(DATA FOR THIS TASK)
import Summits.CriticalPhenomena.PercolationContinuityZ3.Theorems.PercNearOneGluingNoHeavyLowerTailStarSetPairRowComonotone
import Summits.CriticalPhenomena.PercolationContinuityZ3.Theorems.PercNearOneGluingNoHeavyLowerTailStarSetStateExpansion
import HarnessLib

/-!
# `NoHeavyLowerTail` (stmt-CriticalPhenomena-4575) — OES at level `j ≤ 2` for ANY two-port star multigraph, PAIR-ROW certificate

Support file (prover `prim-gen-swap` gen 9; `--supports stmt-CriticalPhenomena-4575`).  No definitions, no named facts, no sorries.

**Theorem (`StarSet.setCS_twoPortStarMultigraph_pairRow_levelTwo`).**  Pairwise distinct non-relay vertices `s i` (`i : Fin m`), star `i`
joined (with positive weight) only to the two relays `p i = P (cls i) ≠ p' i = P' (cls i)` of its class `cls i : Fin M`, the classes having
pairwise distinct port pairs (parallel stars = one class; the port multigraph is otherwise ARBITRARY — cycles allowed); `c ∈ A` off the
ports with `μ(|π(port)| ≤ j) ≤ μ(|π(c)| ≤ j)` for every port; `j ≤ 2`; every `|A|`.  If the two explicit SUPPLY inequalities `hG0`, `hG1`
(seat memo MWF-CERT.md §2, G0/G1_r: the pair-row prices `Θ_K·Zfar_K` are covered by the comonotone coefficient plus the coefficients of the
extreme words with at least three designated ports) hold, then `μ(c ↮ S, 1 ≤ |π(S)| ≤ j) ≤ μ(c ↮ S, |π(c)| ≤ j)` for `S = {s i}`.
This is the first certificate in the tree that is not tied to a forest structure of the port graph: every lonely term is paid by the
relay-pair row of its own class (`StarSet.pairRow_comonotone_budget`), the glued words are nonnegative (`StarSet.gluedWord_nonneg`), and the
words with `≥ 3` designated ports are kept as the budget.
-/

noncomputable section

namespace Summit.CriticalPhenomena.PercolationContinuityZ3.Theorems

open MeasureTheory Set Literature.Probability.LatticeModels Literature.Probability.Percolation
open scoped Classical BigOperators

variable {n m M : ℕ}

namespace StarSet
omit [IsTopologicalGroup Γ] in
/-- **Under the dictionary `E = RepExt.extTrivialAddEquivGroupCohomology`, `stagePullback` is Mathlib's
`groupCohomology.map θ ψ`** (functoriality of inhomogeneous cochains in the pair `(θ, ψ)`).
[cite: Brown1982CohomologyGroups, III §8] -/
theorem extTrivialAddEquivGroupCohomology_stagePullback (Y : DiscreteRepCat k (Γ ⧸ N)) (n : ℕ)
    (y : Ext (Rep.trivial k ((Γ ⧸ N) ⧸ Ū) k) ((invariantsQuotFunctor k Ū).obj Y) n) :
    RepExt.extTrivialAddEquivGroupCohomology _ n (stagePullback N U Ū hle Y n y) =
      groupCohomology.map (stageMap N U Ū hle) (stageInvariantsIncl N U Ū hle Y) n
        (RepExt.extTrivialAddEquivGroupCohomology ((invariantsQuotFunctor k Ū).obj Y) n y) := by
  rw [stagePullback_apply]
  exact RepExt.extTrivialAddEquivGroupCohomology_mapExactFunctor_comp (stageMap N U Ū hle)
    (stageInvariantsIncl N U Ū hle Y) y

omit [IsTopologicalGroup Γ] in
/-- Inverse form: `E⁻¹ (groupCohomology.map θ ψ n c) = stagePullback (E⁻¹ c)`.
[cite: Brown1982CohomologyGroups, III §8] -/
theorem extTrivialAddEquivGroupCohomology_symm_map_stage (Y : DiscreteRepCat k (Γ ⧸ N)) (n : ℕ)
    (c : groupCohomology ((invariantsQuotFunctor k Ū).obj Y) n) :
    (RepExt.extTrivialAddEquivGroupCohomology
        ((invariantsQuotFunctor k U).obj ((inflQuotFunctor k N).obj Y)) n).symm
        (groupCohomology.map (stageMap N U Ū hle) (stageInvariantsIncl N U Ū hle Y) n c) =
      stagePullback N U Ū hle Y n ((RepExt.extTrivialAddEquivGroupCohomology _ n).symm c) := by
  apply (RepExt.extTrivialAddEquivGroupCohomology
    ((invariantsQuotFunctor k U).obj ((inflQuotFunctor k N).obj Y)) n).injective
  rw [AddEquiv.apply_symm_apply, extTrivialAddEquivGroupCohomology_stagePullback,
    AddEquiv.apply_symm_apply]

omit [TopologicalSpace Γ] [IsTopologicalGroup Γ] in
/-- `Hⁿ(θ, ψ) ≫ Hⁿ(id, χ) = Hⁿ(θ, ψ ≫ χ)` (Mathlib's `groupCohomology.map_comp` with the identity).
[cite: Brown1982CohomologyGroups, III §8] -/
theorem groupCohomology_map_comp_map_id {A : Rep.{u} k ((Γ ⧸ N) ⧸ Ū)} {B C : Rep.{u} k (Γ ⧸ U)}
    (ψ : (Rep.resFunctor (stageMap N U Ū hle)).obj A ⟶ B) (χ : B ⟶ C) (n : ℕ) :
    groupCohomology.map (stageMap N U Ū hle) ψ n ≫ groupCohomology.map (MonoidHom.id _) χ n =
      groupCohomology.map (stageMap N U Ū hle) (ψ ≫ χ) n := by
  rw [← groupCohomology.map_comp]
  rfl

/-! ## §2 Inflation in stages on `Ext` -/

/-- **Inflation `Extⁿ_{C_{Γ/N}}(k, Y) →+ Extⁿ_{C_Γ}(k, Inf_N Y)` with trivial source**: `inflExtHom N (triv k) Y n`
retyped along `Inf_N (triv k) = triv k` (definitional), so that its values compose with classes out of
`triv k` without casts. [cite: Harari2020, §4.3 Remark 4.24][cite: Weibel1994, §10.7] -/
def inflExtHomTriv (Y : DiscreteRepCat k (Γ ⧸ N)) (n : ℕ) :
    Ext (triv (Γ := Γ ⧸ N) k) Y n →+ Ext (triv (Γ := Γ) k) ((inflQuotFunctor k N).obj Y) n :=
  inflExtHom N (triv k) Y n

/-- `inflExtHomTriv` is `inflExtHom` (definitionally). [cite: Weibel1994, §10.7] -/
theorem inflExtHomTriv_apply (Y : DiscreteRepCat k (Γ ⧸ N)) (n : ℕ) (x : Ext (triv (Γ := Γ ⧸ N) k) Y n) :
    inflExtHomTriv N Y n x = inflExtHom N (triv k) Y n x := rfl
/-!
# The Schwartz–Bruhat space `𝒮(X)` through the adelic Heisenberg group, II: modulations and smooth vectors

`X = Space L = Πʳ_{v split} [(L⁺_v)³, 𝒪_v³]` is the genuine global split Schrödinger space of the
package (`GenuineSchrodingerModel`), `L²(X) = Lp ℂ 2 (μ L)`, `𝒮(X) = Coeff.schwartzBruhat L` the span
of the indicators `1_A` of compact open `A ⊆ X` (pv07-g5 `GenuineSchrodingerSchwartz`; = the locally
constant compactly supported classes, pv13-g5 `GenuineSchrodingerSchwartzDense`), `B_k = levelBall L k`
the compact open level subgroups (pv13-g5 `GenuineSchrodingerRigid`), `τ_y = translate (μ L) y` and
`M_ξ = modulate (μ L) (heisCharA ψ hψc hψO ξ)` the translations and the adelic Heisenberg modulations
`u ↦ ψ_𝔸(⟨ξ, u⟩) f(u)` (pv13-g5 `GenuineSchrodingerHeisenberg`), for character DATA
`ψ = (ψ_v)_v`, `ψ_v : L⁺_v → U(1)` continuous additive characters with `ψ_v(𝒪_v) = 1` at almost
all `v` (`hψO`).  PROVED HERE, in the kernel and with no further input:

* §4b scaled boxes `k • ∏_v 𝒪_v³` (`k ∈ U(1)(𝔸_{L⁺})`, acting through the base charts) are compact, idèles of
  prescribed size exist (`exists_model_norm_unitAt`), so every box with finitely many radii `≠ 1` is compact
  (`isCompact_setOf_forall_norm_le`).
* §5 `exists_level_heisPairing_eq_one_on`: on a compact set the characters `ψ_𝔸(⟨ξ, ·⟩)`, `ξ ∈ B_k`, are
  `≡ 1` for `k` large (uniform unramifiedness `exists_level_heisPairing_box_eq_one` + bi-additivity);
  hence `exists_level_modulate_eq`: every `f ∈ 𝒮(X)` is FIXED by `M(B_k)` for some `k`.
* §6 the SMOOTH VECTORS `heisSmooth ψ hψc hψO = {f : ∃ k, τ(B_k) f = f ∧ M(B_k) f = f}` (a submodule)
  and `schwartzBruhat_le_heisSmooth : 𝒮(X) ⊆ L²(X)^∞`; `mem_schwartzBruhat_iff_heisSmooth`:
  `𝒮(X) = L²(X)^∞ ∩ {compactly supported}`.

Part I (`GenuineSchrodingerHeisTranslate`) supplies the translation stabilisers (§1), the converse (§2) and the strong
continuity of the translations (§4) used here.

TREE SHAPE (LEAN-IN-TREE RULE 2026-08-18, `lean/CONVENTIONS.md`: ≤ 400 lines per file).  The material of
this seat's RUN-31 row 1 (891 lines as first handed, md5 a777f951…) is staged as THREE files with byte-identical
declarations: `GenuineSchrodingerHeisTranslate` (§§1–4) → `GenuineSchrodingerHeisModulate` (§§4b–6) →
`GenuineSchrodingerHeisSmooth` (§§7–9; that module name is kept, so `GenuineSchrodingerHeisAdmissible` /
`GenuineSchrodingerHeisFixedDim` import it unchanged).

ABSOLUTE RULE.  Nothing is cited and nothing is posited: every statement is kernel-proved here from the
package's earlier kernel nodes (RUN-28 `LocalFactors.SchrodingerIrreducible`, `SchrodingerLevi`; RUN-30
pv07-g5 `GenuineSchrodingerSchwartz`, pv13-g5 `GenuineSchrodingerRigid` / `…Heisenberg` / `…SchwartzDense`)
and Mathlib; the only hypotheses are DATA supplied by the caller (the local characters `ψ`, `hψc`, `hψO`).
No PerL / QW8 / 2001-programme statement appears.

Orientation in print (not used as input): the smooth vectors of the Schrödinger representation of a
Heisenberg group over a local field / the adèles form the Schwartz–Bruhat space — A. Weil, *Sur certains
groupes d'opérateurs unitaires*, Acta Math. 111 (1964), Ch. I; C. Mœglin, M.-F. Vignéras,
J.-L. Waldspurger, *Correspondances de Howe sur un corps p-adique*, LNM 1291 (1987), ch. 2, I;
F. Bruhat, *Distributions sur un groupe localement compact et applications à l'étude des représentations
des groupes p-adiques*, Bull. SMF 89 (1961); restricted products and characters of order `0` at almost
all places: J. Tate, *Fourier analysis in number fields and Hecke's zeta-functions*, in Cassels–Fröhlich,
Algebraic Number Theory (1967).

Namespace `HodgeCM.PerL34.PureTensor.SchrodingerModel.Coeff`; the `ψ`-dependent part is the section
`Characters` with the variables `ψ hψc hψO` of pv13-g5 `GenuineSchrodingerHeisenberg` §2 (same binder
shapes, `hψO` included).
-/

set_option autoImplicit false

(WHAT THE TASK REQUIRES)
When the string "inflQuotFunctor" occurs in a line of the material, that line belongs in the answer.

(SOLUTION)
        ((invariantsQuotFunctor k U).obj ((inflQuotFunctor k N).obj Y)) n).symm
    ((invariantsQuotFunctor k U).obj ((inflQuotFunctor k N).obj Y)) n).injective
    Ext (triv (Γ := Γ ⧸ N) k) Y n →+ Ext (triv (Γ := Γ) k) ((inflQuotFunctor k N).obj Y) n :=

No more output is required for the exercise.